Beyond the fathers I knew personally, I recall hearing admiration for accomplished people, whom I recall as being defined not just by their intelligence but by their relentless work ethic. For example, Jonas Salk worked 16 hours a day, seven days a week until he came up with a cure for the disease that terrified all parents—polio. Kids with polio were doomed to a brief life, all spent on crutches if not in an “iron lung.” Salk developed a vaccine that has virtually eradicated polio.
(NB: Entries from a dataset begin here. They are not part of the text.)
import Summits.Ventures.Crystal3D.Theorems.StickyWulffConstantCoaxialWallLawPayerInstance
import HarnessLib

/-!
# The census-free payer count for END PAIRS: a family-blind capacity bound

HONEST FRAMING. Part of the venture `Summits/Ventures/Crystal3D` (cell `crystal3d-full`), helper for the crux
`CoaxialWallLaw` (stmt-Ventures-19481) of `route-Ventures-StickyWulffConstant`, REGISTERED line `WallLedgerF`
(planner cf-p1), open stub `stub_coaxialTwoSlabAdhesion` (general fillings).  Rung credit only; F-C1 not moved.
Brick (B3a) of memo HOME/wall-19481-p2/F-MULTISOURCE.md (19481-p2 g4).  The tail of 19481-p1's
`word_sources_le_lists_payers` (`…PayerInstance`: ends at unsaturated balls `≤ 12` per payer, ends at saturated balls
charged half to each of two unsaturated contact neighbours, `≤ 66` per payer) uses of an end state only its BALL, its
PREDECESSOR ball (a contact, distinct ends at one ball having distinct predecessors) and the two-payer dichotomy.  This
file states that tail for an abstract finite set of (end ball, predecessor ball) PAIRS, so that the ends of SEVERAL word
families — all rising root slots, both plates — can be poured into ONE capacity bound once their pairs are known to be
distinct (LEMMA X, `…EndUniqueMulti`):

**Theorem (`card_endPairs_le_payers`).**  `X` `1`-separated; `T` a finite set of pairs `(b, q)` with `b, q ∈ X`,
`dist b q = 1`, `b` in the window `−R₀−1 ≤ b₂ < h+R₀+1`, and for each pair either `deg b ≤ 11` or `b` has two distinct
contact neighbours of degree `≤ 11`.  Then `#T ≤ 78 · #{z ∈ X : deg z ≤ 11, −R₀−2 ≤ z₂ ≤ h+R₀+2}`.

WHAT THIS IS NOT: not the stub; the per-family pair sets and their disjointness are bricks B3b; F-C1 not moved.
-/

noncomputable section

namespace Summit.Ventures.Crystal3D.Theorems

open Summit.Ventures.Crystal3D Finset
open scoped InnerProductSpace

open scoped Classical in
/-- **The family-blind payer count for end pairs.**  See the module docstring. -/
theorem card_endPairs_le_payers {X : Finset (EuclideanSpace ℝ (Fin 3))}
    (hX : ∀ p ∈ X, ∀ q ∈ X, p ≠ q → 1 ≤ dist p q)
    (T : Finset (EuclideanSpace ℝ (Fin 3) × EuclideanSpace ℝ (Fin 3))) {R₀ h : ℝ}
    (hT : ∀ bq ∈ T, bq.1 ∈ X ∧ bq.2 ∈ X ∧ dist bq.1 bq.2 = 1 ∧ -R₀ - 1 ≤ bq.1 2 ∧ bq.1 2 < h + R₀ + 1)
    (hpay : ∀ bq ∈ T, (X.filter fun q => dist bq.1 q = 1).card ≤ 11 ∨
      ∃ z₁ ∈ X, ∃ z₂ ∈ X, z₁ ≠ z₂ ∧ dist bq.1 z₁ = 1 ∧ dist bq.1 z₂ = 1 ∧
        (X.filter fun q => dist z₁ q = 1).card ≤ 11 ∧ (X.filter fun q => dist z₂ q = 1).card ≤ 11) :
    T.card ≤ 78 * (X.filter fun z => (X.filter fun q => dist z q = 1).card ≤ 11 ∧
      -R₀ - 1 - 1 ≤ z 2 ∧ z 2 ≤ h + R₀ + 1 + 1).card := by
  set PAY := X.filter fun z => (X.filter fun q => dist z q = 1).card ≤ 11 ∧
    -R₀ - 1 - 1 ≤ z 2 ∧ z 2 ≤ h + R₀ + 1 + 1 with hPAY
  -- the pairs with a given end ball: at most `deg ≤ 12` (distinct predecessors)
  set Rb : EuclideanSpace ℝ (Fin 3) → Finset (EuclideanSpace ℝ (Fin 3) × EuclideanSpace ℝ (Fin 3)) :=
    fun b => T.filter fun bq => bq.1 = b with hRb
  have hRbcard : ∀ b, (Rb b).card ≤ (X.filter fun q => dist b q = 1).card := by
    intro b
    refine Finset.card_le_card_of_injOn (fun bq => bq.2) ?_ ?_
    · intro bq hbq
      obtain ⟨hbqT, hb⟩ := mem_filter.1 hbq
      obtain ⟨-, hqX, hd, -⟩ := hT bq hbqT
      exact mem_coe.2 (mem_filter.2 ⟨hqX, by rw [← hb]; exact hd⟩)
    · intro bq hbq bq' hbq' heq
      obtain ⟨-, hb⟩ := mem_filter.1 (mem_coe.1 hbq)
      obtain ⟨-, hb'⟩ := mem_filter.1 (mem_coe.1 hbq')
      exact Prod.ext (hb.trans hb'.symm) heq
  have hRb12 : ∀ b, (Rb b).card ≤ 12 := fun b => (hRbcard b).trans (card_filter_dist_eq_one_le_twelve X hX b)
  have hTRb : ∀ bq ∈ T, bq ∈ Rb bq.1 := fun bq hbq => mem_filter.2 ⟨hbq, rfl⟩
  -- a contact neighbour of an end ball is in the widened window
  have hnbwin : ∀ bq ∈ T, ∀ z : EuclideanSpace ℝ (Fin 3), dist bq.1 z = 1 →
      -R₀ - 1 - 1 ≤ z 2 ∧ z 2 ≤ h + R₀ + 1 + 1 := by
    intro bq hbq z hdz
    obtain ⟨-, -, -, h1, h2⟩ := hT bq hbq
    have hsq := sq_sub_apply_le_dist_sq z bq.1 2
    rw [dist_comm, hdz, one_pow] at hsq
    have habs : |z 2 - bq.1 2| ≤ 1 := by rw [← sq_le_one_iff_abs_le_one]; exact hsq
    obtain ⟨hl, hu'⟩ := abs_le.1 habs
    exact ⟨by linarith, by linarith⟩
  -- split: unsaturated own ball / saturated own ball
  set Eu := T.filter fun bq => (X.filter fun q => dist bq.1 q = 1).card ≤ 11 with hEu
  set Es := T.filter fun bq => ¬ (X.filter fun q => dist bq.1 q = 1).card ≤ 11 with hEs
  have hsplit : T.card = Eu.card + Es.card := by
    rw [hEu, hEs]; exact (card_filter_add_card_filter_not _).symm
  -- (1) ends at unsaturated balls: `≤ 12` per payer
  have hEu_le : Eu.card ≤ 12 * PAY.card := by
    have hcov : Eu ⊆ PAY.biUnion fun z => Rb z := by
      intro bq hbq
      obtain ⟨hbqT, hdeg⟩ := mem_filter.1 hbq
      obtain ⟨hbX, -, -, h1, h2⟩ := hT bq hbqT
      rw [mem_biUnion]
      exact ⟨bq.1, mem_filter.2 ⟨hbX, hdeg, by linarith, by linarith⟩, hTRb bq hbqT⟩
    calc Eu.card ≤ (PAY.biUnion fun z => Rb z).card := card_le_card hcov
      _ ≤ ∑ z ∈ PAY, (Rb z).card := card_biUnion_le
      _ ≤ ∑ z ∈ PAY, 12 := sum_le_sum fun z _ => hRb12 z
      _ = 12 * PAY.card := by rw [sum_const, smul_eq_mul, mul_comm]
  -- (2) ends at saturated balls: two unsaturated contact neighbours each, `≤ 11·12` per payer
  have hEs_two : ∀ bq ∈ Es, 2 ≤ (PAY.filter fun z => dist bq.1 z = 1).card := by
    intro bq hbq
    obtain ⟨hbqT, hdeg⟩ := mem_filter.1 hbq
    rcases hpay bq hbqT with h11 | ⟨z₁, hz₁, z₂, hz₂, hne, hd₁, hd₂, hc₁, hc₂⟩
    · exact absurd h11 hdeg
    · have hz₁P : z₁ ∈ PAY.filter fun z => dist bq.1 z = 1 :=
        mem_filter.2 ⟨mem_filter.2 ⟨hz₁, hc₁, hnbwin bq hbqT z₁ hd₁⟩, hd₁⟩
      have hz₂P : z₂ ∈ PAY.filter fun z => dist bq.1 z = 1 :=
        mem_filter.2 ⟨mem_filter.2 ⟨hz₂, hc₂, hnbwin bq hbqT z₂ hd₂⟩, hd₂⟩
      calc 2 = ({z₁, z₂} : Finset _).card := (card_pair hne).symm
        _ ≤ _ := card_le_card (by
          intro z hz
          rcases mem_insert.1 hz with rfl | hz
          · exact hz₁P
          · rw [mem_singleton.1 hz]; exact hz₂P)
  have hfib : ∀ z ∈ PAY, (Es.filter fun bq => dist bq.1 z = 1).card ≤ 11 * 12 := by
    intro z hz
    obtain ⟨-, hdeg, -, -⟩ := mem_filter.1 hz
    have hcov : (Es.filter fun bq => dist bq.1 z = 1) ⊆ (X.filter fun q => dist z q = 1).biUnion fun b => Rb b := by
      intro bq hbq
      obtain ⟨hbqEs, hdz⟩ := mem_filter.1 hbq
      have hbqT : bq ∈ T := (mem_filter.1 hbqEs).1
      rw [mem_biUnion]
      exact ⟨bq.1, mem_filter.2 ⟨(hT bq hbqT).1, by rw [dist_comm]; exact hdz⟩, hTRb bq hbqT⟩
    calc (Es.filter fun bq => dist bq.1 z = 1).card
        ≤ ((X.filter fun q => dist z q = 1).biUnion fun b => Rb b).card := card_le_card hcov
      _ ≤ ∑ b ∈ X.filter (fun q => dist z q = 1), (Rb b).card := card_biUnion_le
      _ ≤ ∑ b ∈ X.filter (fun q => dist z q = 1), 12 := sum_le_sum fun b _ => hRb12 b
      _ = 12 * (X.filter fun q => dist z q = 1).card := by rw [sum_const, smul_eq_mul, mul_comm]
      _ ≤ 11 * 12 := by omega
  have hEs_le : 2 * Es.card ≤ 132 * PAY.card := by
    have hdc := Finset.sum_card_bipartiteAbove_eq_sum_card_bipartiteBelow
      (s := Es) (t := PAY) (r := fun bq z => dist bq.1 z = 1)
    calc 2 * Es.card = ∑ bq ∈ Es, 2 := by rw [sum_const, smul_eq_mul, mul_comm]
      _ ≤ ∑ bq ∈ Es, (PAY.bipartiteAbove (fun bq z => dist bq.1 z = 1) bq).card :=
          sum_le_sum fun bq hbq => hEs_two bq hbq
      _ = ∑ z ∈ PAY, (Es.bipartiteBelow (fun bq z => dist bq.1 z = 1) z).card := hdc
      _ ≤ ∑ z ∈ PAY, 11 * 12 := sum_le_sum fun z hz => hfib z hz
      _ = 132 * PAY.card := by rw [sum_const, smul_eq_mul]; ring
  omega

open scoped Classical in
/-- **The family-blind payer count for end pairs, CLOSED end window** `−R₀−1 ≤ b₂ ≤ h+R₀+1` (two-plate form: the
end pairs of the top plate's families, pulled back through the cell mirror `z ↦ h − z`, have `−R₀−1 < b₂ ≤ h+R₀+1`;
memo HOME/wall-19481-p2/F-NEXT-SPEC.md §S1 (L1)).  Same proof. -/
theorem card_endPairs_le_payers_closed {X : Finset (EuclideanSpace ℝ (Fin 3))}
    (hX : ∀ p ∈ X, ∀ q ∈ X, p ≠ q → 1 ≤ dist p q)
    (T : Finset (EuclideanSpace ℝ (Fin 3) × EuclideanSpace ℝ (Fin 3))) {R₀ h : ℝ}
    (hT : ∀ bq ∈ T, bq.1 ∈ X ∧ bq.2 ∈ X ∧ dist bq.1 bq.2 = 1 ∧ -R₀ - 1 ≤ bq.1 2 ∧ bq.1 2 ≤ h + R₀ + 1)
    (hpay : ∀ bq ∈ T, (X.filter fun q => dist bq.1 q = 1).card ≤ 11 ∨
      ∃ z₁ ∈ X, ∃ z₂ ∈ X, z₁ ≠ z₂ ∧ dist bq.1 z₁ = 1 ∧ dist bq.1 z₂ = 1 ∧
        (X.filter fun q => dist z₁ q = 1).card ≤ 11 ∧ (X.filter fun q => dist z₂ q = 1).card ≤ 11) :
    T.card ≤ 78 * (X.filter fun z => (X.filter fun q => dist z q = 1).card ≤ 11 ∧
      -R₀ - 1 - 1 ≤ z 2 ∧ z 2 ≤ h + R₀ + 1 + 1).card := by
  set PAY := X.filter fun z => (X.filter fun q => dist z q = 1).card ≤ 11 ∧
    -R₀ - 1 - 1 ≤ z 2 ∧ z 2 ≤ h + R₀ + 1 + 1 with hPAY
  -- the pairs with a given end ball: at most `deg ≤ 12` (distinct predecessors)
  set Rb : EuclideanSpace ℝ (Fin 3) → Finset (EuclideanSpace ℝ (Fin 3) × EuclideanSpace ℝ (Fin 3)) :=
    fun b => T.filter fun bq => bq.1 = b with hRb
  have hRbcard : ∀ b, (Rb b).card ≤ (X.filter fun q => dist b q = 1).card := by
    intro b
    refine Finset.card_le_card_of_injOn (fun bq => bq.2) ?_ ?_
    · intro bq hbq
      obtain ⟨hbqT, hb⟩ := mem_filter.1 hbq
      obtain ⟨-, hqX, hd, -⟩ := hT bq hbqT
      exact mem_coe.2 (mem_filter.2 ⟨hqX, by rw [← hb]; exact hd⟩)
    · intro bq hbq bq' hbq' heq
      obtain ⟨-, hb⟩ := mem_filter.1 (mem_coe.1 hbq)
      obtain ⟨-, hb'⟩ := mem_filter.1 (mem_coe.1 hbq')
      exact Prod.ext (hb.trans hb'.symm) heq
  have hRb12 : ∀ b, (Rb b).card ≤ 12 := fun b => (hRbcard b).trans (card_filter_dist_eq_one_le_twelve X hX b)
  have hTRb : ∀ bq ∈ T, bq ∈ Rb bq.1 := fun bq hbq => mem_filter.2 ⟨hbq, rfl⟩
  -- a contact neighbour of an end ball is in the widened window
  have hnbwin : ∀ bq ∈ T, ∀ z : EuclideanSpace ℝ (Fin 3), dist bq.1 z = 1 →
      -R₀ - 1 - 1 ≤ z 2 ∧ z 2 ≤ h + R₀ + 1 + 1 := by
    intro bq hbq z hdz
    obtain ⟨-, -, -, h1, h2⟩ := hT bq hbq
    have hsq := sq_sub_apply_le_dist_sq z bq.1 2
    rw [dist_comm, hdz, one_pow] at hsq
    have habs : |z 2 - bq.1 2| ≤ 1 := by rw [← sq_le_one_iff_abs_le_one]; exact hsq
    obtain ⟨hl, hu'⟩ := abs_le.1 habs
    exact ⟨by linarith, by linarith⟩
  -- split: unsaturated own ball / saturated own ball
  set Eu := T.filter fun bq => (X.filter fun q => dist bq.1 q = 1).card ≤ 11 with hEu
  set Es := T.filter fun bq => ¬ (X.filter fun q => dist bq.1 q = 1).card ≤ 11 with hEs
  have hsplit : T.card = Eu.card + Es.card := by
    rw [hEu, hEs]; exact (card_filter_add_card_filter_not _).symm
  -- (1) ends at unsaturated balls: `≤ 12` per payer
  have hEu_le : Eu.card ≤ 12 * PAY.card := by
    have hcov : Eu ⊆ PAY.biUnion fun z => Rb z := by
      intro bq hbq
      obtain ⟨hbqT, hdeg⟩ := mem_filter.1 hbq
      obtain ⟨hbX, -, -, h1, h2⟩ := hT bq hbqT
      rw [mem_biUnion]
      exact ⟨bq.1, mem_filter.2 ⟨hbX, hdeg, by linarith, by linarith⟩, hTRb bq hbqT⟩
    calc Eu.card ≤ (PAY.biUnion fun z => Rb z).card := card_le_card hcov
      _ ≤ ∑ z ∈ PAY, (Rb z).card := card_biUnion_le
      _ ≤ ∑ z ∈ PAY, 12 := sum_le_sum fun z _ => hRb12 z
      _ = 12 * PAY.card := by rw [sum_const, smul_eq_mul, mul_comm]
  -- (2) ends at saturated balls: two unsaturated contact neighbours each, `≤ 11·12` per payer
  have hEs_two : ∀ bq ∈ Es, 2 ≤ (PAY.filter fun z => dist bq.1 z = 1).card := by
    intro bq hbq
    obtain ⟨hbqT, hdeg⟩ := mem_filter.1 hbq
    rcases hpay bq hbqT with h11 | ⟨z₁, hz₁, z₂, hz₂, hne, hd₁, hd₂, hc₁, hc₂⟩
    · exact absurd h11 hdeg
    · have hz₁P : z₁ ∈ PAY.filter fun z => dist bq.1 z = 1 :=
        mem_filter.2 ⟨mem_filter.2 ⟨hz₁, hc₁, hnbwin bq hbqT z₁ hd₁⟩, hd₁⟩
      have hz₂P : z₂ ∈ PAY.filter fun z => dist bq.1 z = 1 :=
        mem_filter.2 ⟨mem_filter.2 ⟨hz₂, hc₂, hnbwin bq hbqT z₂ hd₂⟩, hd₂⟩
      calc 2 = ({z₁, z₂} : Finset _).card := (card_pair hne).symm
        _ ≤ _ := card_le_card (by
          intro z hz
          rcases mem_insert.1 hz with rfl | hz
          · exact hz₁P
          · rw [mem_singleton.1 hz]; exact hz₂P)
  have hfib : ∀ z ∈ PAY, (Es.filter fun bq => dist bq.1 z = 1).card ≤ 11 * 12 := by
    intro z hz
    obtain ⟨-, hdeg, -, -⟩ := mem_filter.1 hz
    have hcov : (Es.filter fun bq => dist bq.1 z = 1) ⊆ (X.filter fun q => dist z q = 1).biUnion fun b => Rb b := by
      intro bq hbq
      obtain ⟨hbqEs, hdz⟩ := mem_filter.1 hbq
      have hbqT : bq ∈ T := (mem_filter.1 hbqEs).1
      rw [mem_biUnion]
      exact ⟨bq.1, mem_filter.2 ⟨(hT bq hbqT).1, by rw [dist_comm]; exact hdz⟩, hTRb bq hbqT⟩
    calc (Es.filter fun bq => dist bq.1 z = 1).card
        ≤ ((X.filter fun q => dist z q = 1).biUnion fun b => Rb b).card := card_le_card hcov
      _ ≤ ∑ b ∈ X.filter (fun q => dist z q = 1), (Rb b).card := card_biUnion_le
      _ ≤ ∑ b ∈ X.filter (fun q => dist z q = 1), 12 := sum_le_sum fun b _ => hRb12 b
      _ = 12 * (X.filter fun q => dist z q = 1).card := by rw [sum_const, smul_eq_mul, mul_comm]
      _ ≤ 11 * 12 := by omega
  have hEs_le : 2 * Es.card ≤ 132 * PAY.card := by
    have hdc := Finset.sum_card_bipartiteAbove_eq_sum_card_bipartiteBelow
      (s := Es) (t := PAY) (r := fun bq z => dist bq.1 z = 1)
    calc 2 * Es.card = ∑ bq ∈ Es, 2 := by rw [sum_const, smul_eq_mul, mul_comm]
      _ ≤ ∑ bq ∈ Es, (PAY.bipartiteAbove (fun bq z => dist bq.1 z = 1) bq).card :=
          sum_le_sum fun bq hbq => hEs_two bq hbq
      _ = ∑ z ∈ PAY, (Es.bipartiteBelow (fun bq z => dist bq.1 z = 1) z).card := hdc
      _ ≤ ∑ z ∈ PAY, 11 * 12 := sum_le_sum fun z hz => hfib z hz
      _ = 132 * PAY.card := by rw [sum_const, smul_eq_mul]; ring
  omega

end Summit.Ventures.Crystal3D.Theorems

end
Yet today, a person who works long hours is likely to be pathologized as a “workaholic,” like an alcoholic, addicted. In fact, most successful people I know do work long hours and not because they’re addicted to work but because they make a conscious choice that the working week’s 40 to 60+ hours are more wisely spent being productive—for example, making, selling, or providing goods and services for people—than on recreation or even the vaunted family time. Indeed, research does support that quality time, not quantity time, is key. Consider, for example, this review of the literature, which concludes that children are not hurt by mothers who work outside the home. But that doesn’t stop the criticism: “She’s a negligent mom.” “He’s out of balance.” “She’s a workaholic.”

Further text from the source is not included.